> _DATA TO EXAMINE_:
════════

import Summits.BirchSwinnertonDyer.Rank1Residual.X2.HidaLimitRoadIntOther
import HarnessLib

/-!
# Crux 4 `BSDpOnCellC` (stmt-BirchSwinnertonDyer-19034), line b1 (v8.1 `99d6acbc` → v9), stub `stub_c3′`:
# LINKS for the re-oriented road-H / R-β / D′ halves of `X2/HidaLimitRoadIntOther.lean` (p489067) —
# consistency with the re-oriented atoms, derivation BY NAME from Keller–Yin Thm. D, and the v9
# `stub_c3` signature shape from the halves (cell `bsd-eis`, seat `bsd-eis-c3h` g4)

HONEST FRAMING (cell `bsd-eis`, run/shared/lean/pub/bsd-eis/): theorems only; nothing booked; X2 stays
CONSTRUCTION-SHAPED; no label or count moves; BSD is not proved by any of this.

## What

`X2/HidaLimitRoadIntOther.lean` (p489067) re-typed the three residual halves of the IMC atom of line b1
in the faithful orientation (X-slot of `X_ac` at `𝔭̄`, frames at `(ι′, 𝔭)`; RULINGS L31 (2) / L33):
`X2.Nonsplit/SplitKolyvaginDivOnTreeIntOther` (road R-β), `X2.Nonsplit/SplitMuLambdaOnTreeIntOther`
(Keller–Yin D′) and `X2.HidaLimitRevDivOnTreeIntOther` (road H), with the glue "either divisibility
half + D′ ⟹ `X2.Nonsplit/SplitIMCEqOnTreeIntOther`" (the v9 atoms, p487050). This companion proves:

* §1 consistency — each re-oriented atom implies its Kolyvagin half (`k = 0`) and both atoms imply
  road H's output (`a = 0`): the typed halves are INTERMEDIATE, never stronger than c3♭′ ∧ c3s♭′;
* §2 by name — Keller–Yin Thm. D (`KellerYin2024.thmD_…_OPEN`, PRE, taken as a hypothesis) gives both
  divisibility halves at every pair (through p487050's `…IMCEqOnTreeIntOther_of_thmD_OPEN`); the D′
  halves are NOT derivable from the typed Thm. D (it asserts the ideal equality, not `μ = 0`);
* §3 the v9 `stub_c3` signature (both conjuncts, VERBATIM as posted by cgshw g12 02:31:23Z:
  `(∀ W p, CellC → ¬split → NonsplitIMCEqOnTreeIntOther W p) ∧ (∀ W p, CellC → split →
  SplitIMCEqOnTreeIntOther W p)`) from road H at `𝔭̄` + D′ at `𝔭̄` at each sign, class-wide, and from
  either divisibility half.

What this is NOT: not a proof of any half or of Thm. D; closes nothing by itself (helpers for the OWNER's
`BSDpOnCellC_of`).

References: [KellerYin2024] §3, §5.1, Thm. 5.1.3 = Thm. D (arXiv:2402.12781v2; PRE); cell rulings L31–L33.
-/

set_option autoImplicit false
set_option linter.dupNamespace false -- the summit namespace `…BirchSwinnertonDyer.BirchSwinnertonDyer.Theorems` (Sub = Summit, D-0017) trips it

noncomputable section

open scoped Classical MatrixGroups ModularForm

open CongruenceSubgroup WeierstrassCurve NumberField IsDedekindDomain Field PowerSeries
  Literature.NumberTheory.EllipticCurves Literature.NumberTheory.EllipticCurves.GreenbergSelmer
  Literature.NumberTheory.EllipticCurves.ModularForms
  Literature.NumberTheory.EllipticCurves.Rank1Residual
  Literature.NumberTheory.EllipticCurves.Rank1Residual.Typed
  Literature.NumberTheory.GaloisRepresentations Literature.NumberTheory.GaloisCohomology
  Literature.NumberTheory.Automorphic
  Summit.BirchSwinnertonDyer.Rank1Residual.X11b.AcSelmer
  Summit.BirchSwinnertonDyer.Rank1Residual.X11b.Halves
  Summit.BirchSwinnertonDyer.Rank1Residual.X11b
  Summit.BirchSwinnertonDyer.Rank1Residual.X2

namespace Summit.BirchSwinnertonDyer.BirchSwinnertonDyer.Theorems

/-! ### §1 Consistency: the re-oriented atom ⟹ each divisibility half (the halves are intermediate) -/

section ConsistencyOther

variable {W : WeierstrassCurve ℚ} [W.IsElliptic] [W.IsGloballyMinimal] {p : ℕ} [Fact p.Prime]

omit [W.IsElliptic] [W.IsGloballyMinimal] in
/-- **c3♭′ ⟹ c3♭′-div** (with `k = 0`): the Kolyvagin half is never stronger than the target. [folklore] -/
theorem nonsplitKolyvaginDivOnTreeIntOther_of_imcEqOnTreeIntOther (h : NonsplitIMCEqOnTreeIntOther W p) :
    NonsplitKolyvaginDivOnTreeIntOther W p := by
  intro N _ K _ _ Dt H ιK P hc hns hN hK hd4 hHN hLt hP hcM hPinf hodd κ hκ γ _ 𝔭 h𝔭 he hf 𝔭bar h𝔭bar
    hne hsplit f hfW ι' hι' ΩK Ωp Q hΩK hΩp hQ
  have himc : R1.IMCEqIntAt W p κ 𝔭bar γ Q := h N K Dt H ιK P hc hns hN hK hd4 hHN hLt hP hcM hPinf
    hodd κ hκ γ 𝔭 h𝔭 he hf 𝔭bar h𝔭bar hne hsplit f hfW ι' hι' ΩK Ωp Q hΩK hΩp hQ
  refine ⟨0, ?_⟩
  unfold R1.IMCEqIntAt at himc
  rw [himc, pow_zero, map_one, one_mul]
  exact Ideal.subset_span rfl

omit [W.IsElliptic] [W.IsGloballyMinimal] in
/-- **c3s♭′ ⟹ c3s♭′-div** (with `k = 0`). [folklore] -/
theorem splitKolyvaginDivOnTreeIntOther_of_imcEqOnTreeIntOther (h : SplitIMCEqOnTreeIntOther W p) :
    SplitKolyvaginDivOnTreeIntOther W p := by
  intro N _ K _ _ Dt H ιK P hc hs hN hK hd4 hHN hLt hP hcM hPinf hodd κ hκ γ _ 𝔭 h𝔭 he hf 𝔭bar h𝔭bar
    hne hsplit f hfW ι' hι' ΩK Ωp Q hΩK hΩp hQ
  have himc : R1.IMCEqIntAt W p κ 𝔭bar γ Q := h N K Dt H ιK P hc hs hN hK hd4 hHN hLt hP hcM hPinf
    hodd κ hκ γ 𝔭 h𝔭 he hf 𝔭bar h𝔭bar hne hsplit f hfW ι' hι' ΩK Ωp Q hΩK hΩp hQ
  refine ⟨0, ?_⟩
  unfold R1.IMCEqIntAt at himc
  rw [himc, pow_zero, map_one, one_mul]
  exact Ideal.subset_span rfl

omit [W.IsElliptic] [W.IsGloballyMinimal] in
/-- **c3♭′ ∧ c3s♭′ ⟹ `HidaLimitRevDivOnTreeIntOther`** (with `a = 0`, splitting on the sign): road H's
re-oriented output is INTERMEDIATE between the re-oriented IMC atoms and nothing. [folklore] -/
theorem hidaLimitRevDivOnTreeIntOther_of_imcEqOnTreeIntOther (hn : NonsplitIMCEqOnTreeIntOther W p)
    (hs : SplitIMCEqOnTreeIntOther W p) : HidaLimitRevDivOnTreeIntOther W p := by
  intro N _ K _ _ Dt H ιK P hc hN hK hd4 hHN hLt hP hcM hPinf hodd κ hκ γ _ 𝔭 h𝔭 he hf 𝔭bar h𝔭bar hne
    hsplit f hfW ι' hι' ΩK Ωp Q hΩK hΩp hQ F hchar
  have himc : R1.IMCEqIntAt W p κ 𝔭bar γ Q := by
    by_cases hsW : W.HasSplitMultiplicativeReductionAtPrime p
    · exact hs N K Dt H ιK P hc hsW hN hK hd4 hHN hLt hP hcM hPinf hodd κ hκ γ 𝔭 h𝔭 he hf 𝔭bar h𝔭bar
        hne hsplit f hfW ι' hι' ΩK Ωp Q hΩK hΩp hQ
    · exact hn N K Dt H ιK P hc hsW hN hK hd4 hHN hLt hP hcM hPinf hodd κ hκ γ 𝔭 h𝔭 he hf 𝔭bar h𝔭bar
        hne hsplit f hfW ι' hι' ΩK Ωp Q hΩK hΩp hQ
  refine ⟨0, ?_⟩
  unfold R1.IMCEqIntAt at himc
  rw [hchar, Ideal.map_span, Set.image_singleton] at himc
  rw [pow_zero, map_one, one_mul, ← himc]
  exact Ideal.subset_span rfl

end ConsistencyOther

/-! ### §2 By name from Keller–Yin Thm. D (PRE): both divisibility halves at every pair -/

section FromThmDOther

variable {W : WeierstrassCurve ℚ} [W.IsElliptic] [W.IsGloballyMinimal] {p : ℕ} [Fact p.Prime]

/-- **c3♭′-div from Keller–Yin Thm. D BY NAME** (through p487050's `nonsplitIMCEqOnTreeIntOther_of_thmD_OPEN`
and §1). CONDITIONAL on the OPEN fact (PRE, gapped at L1754); nothing asserted.
[claim: KellerYin2024, status: under-review] [cite: KellerYin2024, Thm. D = Thm. 5.1.3 (arXiv:2402.12781v2 L306–L309)] -/
theorem nonsplitKolyvaginDivOnTreeIntOther_of_thmD_OPEN
    (hD : KellerYin2024.thmD_imcMult_exists_isBDPLFunction_isTorsion_charIdeal_eq_OPEN) :
    NonsplitKolyvaginDivOnTreeIntOther W p :=
  nonsplitKolyvaginDivOnTreeIntOther_of_imcEqOnTreeIntOther (nonsplitIMCEqOnTreeIntOther_of_thmD_OPEN hD)

/-- **c3s♭′-div from Keller–Yin Thm. D BY NAME.** CONDITIONAL on the OPEN fact; nothing asserted.
[claim: KellerYin2024, status: under-review] [cite: KellerYin2024, Thm. D = Thm. 5.1.3 (arXiv:2402.12781v2 L306–L309), no sign hypothesis] -/
theorem splitKolyvaginDivOnTreeIntOther_of_thmD_OPEN
    (hD : KellerYin2024.thmD_imcMult_exists_isBDPLFunction_isTorsion_charIdeal_eq_OPEN) :
    SplitKolyvaginDivOnTreeIntOther W p :=
  splitKolyvaginDivOnTreeIntOther_of_imcEqOnTreeIntOther (splitIMCEqOnTreeIntOther_of_thmD_OPEN hD)

/-- **Road H's re-oriented output from Keller–Yin Thm. D BY NAME** (both signs). CONDITIONAL on the OPEN
fact; nothing asserted. (The D′ halves are NOT derivable from the typed Thm. D, which asserts the
equality of ideals but not `μ = 0`.) [claim: KellerYin2024, status: under-review]
[cite: KellerYin2024, Thm. D = Thm. 5.1.3 (arXiv:2402.12781v2 L306–L309)] -/
theorem hidaLimitRevDivOnTreeIntOther_of_thmD_OPEN
    (hD : KellerYin2024.thmD_imcMult_exists_isBDPLFunction_isTorsion_charIdeal_eq_OPEN) :
    HidaLimitRevDivOnTreeIntOther W p :=
  hidaLimitRevDivOnTreeIntOther_of_imcEqOnTreeIntOther (nonsplitIMCEqOnTreeIntOther_of_thmD_OPEN hD)
    (splitIMCEqOnTreeIntOther_of_thmD_OPEN hD)

end FromThmDOther

/-! ### §3 The v9 `stub_c3` signature shape from the re-oriented roads -/

section StubShapeOther

/-- **The v9 IMC stub of line b1 (both conjuncts, on the p487050 predicates) from road H at `𝔭̄` + D′ at
`𝔭̄` at each sign, class-wide.** CONDITIONAL on the typed hypotheses; nothing booked; no label or count
moves. [claim: KellerYin2024, status: under-review]
[cite: KellerYin2024, §5.1 and Thm. 5.1.3 = Thm. D (arXiv:2402.12781v2 L1725–L1770)] -/
theorem imcEqOnTreeIntOther_both_of_hidaLimitRevDivIntOther_of_muLambdaIntOther
    (hrev : ∀ (W : WeierstrassCurve ℚ) [W.IsElliptic] [W.IsGloballyMinimal] (p : ℕ) [Fact p.Prime],
      CellC W p → HidaLimitRevDivOnTreeIntOther W p)
    (hml : ∀ (W : WeierstrassCurve ℚ) [W.IsElliptic] [W.IsGloballyMinimal] (p : ℕ) [Fact p.Prime],
      CellC W p → ¬ W.HasSplitMultiplicativeReductionAtPrime p → NonsplitMuLambdaOnTreeIntOther W p)
    (hmls : ∀ (W : WeierstrassCurve ℚ) [W.IsElliptic] [W.IsGloballyMinimal] (p : ℕ) [Fact p.Prime],
      CellC W p → W.HasSplitMultiplicativeReductionAtPrime p → SplitMuLambdaOnTreeIntOther W p) :
    (∀ (W : WeierstrassCurve ℚ) [W.IsElliptic] [W.IsGloballyMinimal] (p : ℕ) [Fact p.Prime],
      CellC W p → ¬ W.HasSplitMultiplicativeReductionAtPrime p → NonsplitIMCEqOnTreeIntOther W p) ∧
    (∀ (W : WeierstrassCurve ℚ) [W.IsElliptic] [W.IsGloballyMinimal] (p : ℕ) [Fact p.Prime],
      CellC W p → W.HasSplitMultiplicativeReductionAtPrime p → SplitIMCEqOnTreeIntOther W p) :=
  ⟨fun W _ _ p _ hc hns ↦
      nonsplitIMCEqOnTreeIntOther_of_hidaLimitRevDivIntOther_of_muLambdaIntOther (hrev W p hc)
        (hml W p hc hns),
    fun W _ _ p _ hc hs ↦
      splitIMCEqOnTreeIntOther_of_hidaLimitRevDivIntOther_of_muLambdaIntOther (hrev W p hc)
        (hmls W p hc hs)⟩

/-- **The v9 IMC stub of line b1 from EITHER divisibility half (R-β at the sign, or road H) + D′ at
`𝔭̄`, class-wide.** CONDITIONAL; nothing booked. [claim: KellerYin2024, status: under-review]
[cite: KellerYin2024, §3, §5.1 and Thm. 5.1.3 = Thm. D (arXiv:2402.12781v2)] -/
theorem imcEqOnTreeIntOther_both_of_divIntOther_or_hidaLimitRevDivIntOther_of_muLambdaIntOther
    (hdiv : ∀ (W : WeierstrassCurve ℚ) [W.IsElliptic] [W.IsGloballyMinimal] (p : ℕ) [Fact p.Prime],
      CellC W p → (NonsplitKolyvaginDivOnTreeIntOther W p ∧ SplitKolyvaginDivOnTreeIntOther W p) ∨
        HidaLimitRevDivOnTreeIntOther W p)
    (hml : ∀ (W : WeierstrassCurve ℚ) [W.IsElliptic] [W.IsGloballyMinimal] (p : ℕ) [Fact p.Prime],
      CellC W p → ¬ W.HasSplitMultiplicativeReductionAtPrime p → NonsplitMuLambdaOnTreeIntOther W p)
    (hmls : ∀ (W : WeierstrassCurve ℚ) [W.IsElliptic] [W.IsGloballyMinimal] (p : ℕ) [Fact p.Prime],
      CellC W p → W.HasSplitMultiplicativeReductionAtPrime p → SplitMuLambdaOnTreeIntOther W p) :
    (∀ (W : WeierstrassCurve ℚ) [W.IsElliptic] [W.IsGloballyMinimal] (p : ℕ) [Fact p.Prime],
      CellC W p → ¬ W.HasSplitMultiplicativeReductionAtPrime p → NonsplitIMCEqOnTreeIntOther W p) ∧
    (∀ (W : WeierstrassCurve ℚ) [W.IsElliptic] [W.IsGloballyMinimal] (p : ℕ) [Fact p.Prime],
      CellC W p → W.HasSplitMultiplicativeReductionAtPrime p → SplitIMCEqOnTreeIntOther W p) := by
  refine ⟨fun W _ _ p _ hc hns ↦ ?_, fun W _ _ p _ hc hs ↦ ?_⟩
  · rcases hdiv W p hc with ⟨hd, -⟩ | hrev
    · exact nonsplitIMCEqOnTreeIntOther_of_divIntOther_of_muLambdaIntOther hd (hml W p hc hns)
    · exact nonsplitIMCEqOnTreeIntOther_of_hidaLimitRevDivIntOther_of_muLambdaIntOther hrev
        (hml W p hc hns)
  · rcases hdiv W p hc with ⟨-, hd⟩ | hrev
    · exact splitIMCEqOnTreeIntOther_of_divIntOther_of_muLambdaIntOther hd (hmls W p hc hs)
    · exact splitIMCEqOnTreeIntOther_of_hidaLimitRevDivIntOther_of_muLambdaIntOther hrev
        (hmls W p hc hs)

end StubShapeOther

end Summit.BirchSwinnertonDyer.BirchSwinnertonDyer.Theorems

end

════════

> _WHAT YOU SHOULD DO_: Output all lines from the beginning of the data up to the line holding "# LINKS for", that line included, exactly as written.

> _RESULT OF THE EXERCISE_:
import Summits.BirchSwinnertonDyer.Rank1Residual.X2.HidaLimitRoadIntOther
import HarnessLib

/-!
# Crux 4 `BSDpOnCellC` (stmt-BirchSwinnertonDyer-19034), line b1 (v8.1 `99d6acbc` → v9), stub `stub_c3′`:
# LINKS for the re-oriented road-H / R-β / D′ halves of `X2/HidaLimitRoadIntOther.lean` (p489067) —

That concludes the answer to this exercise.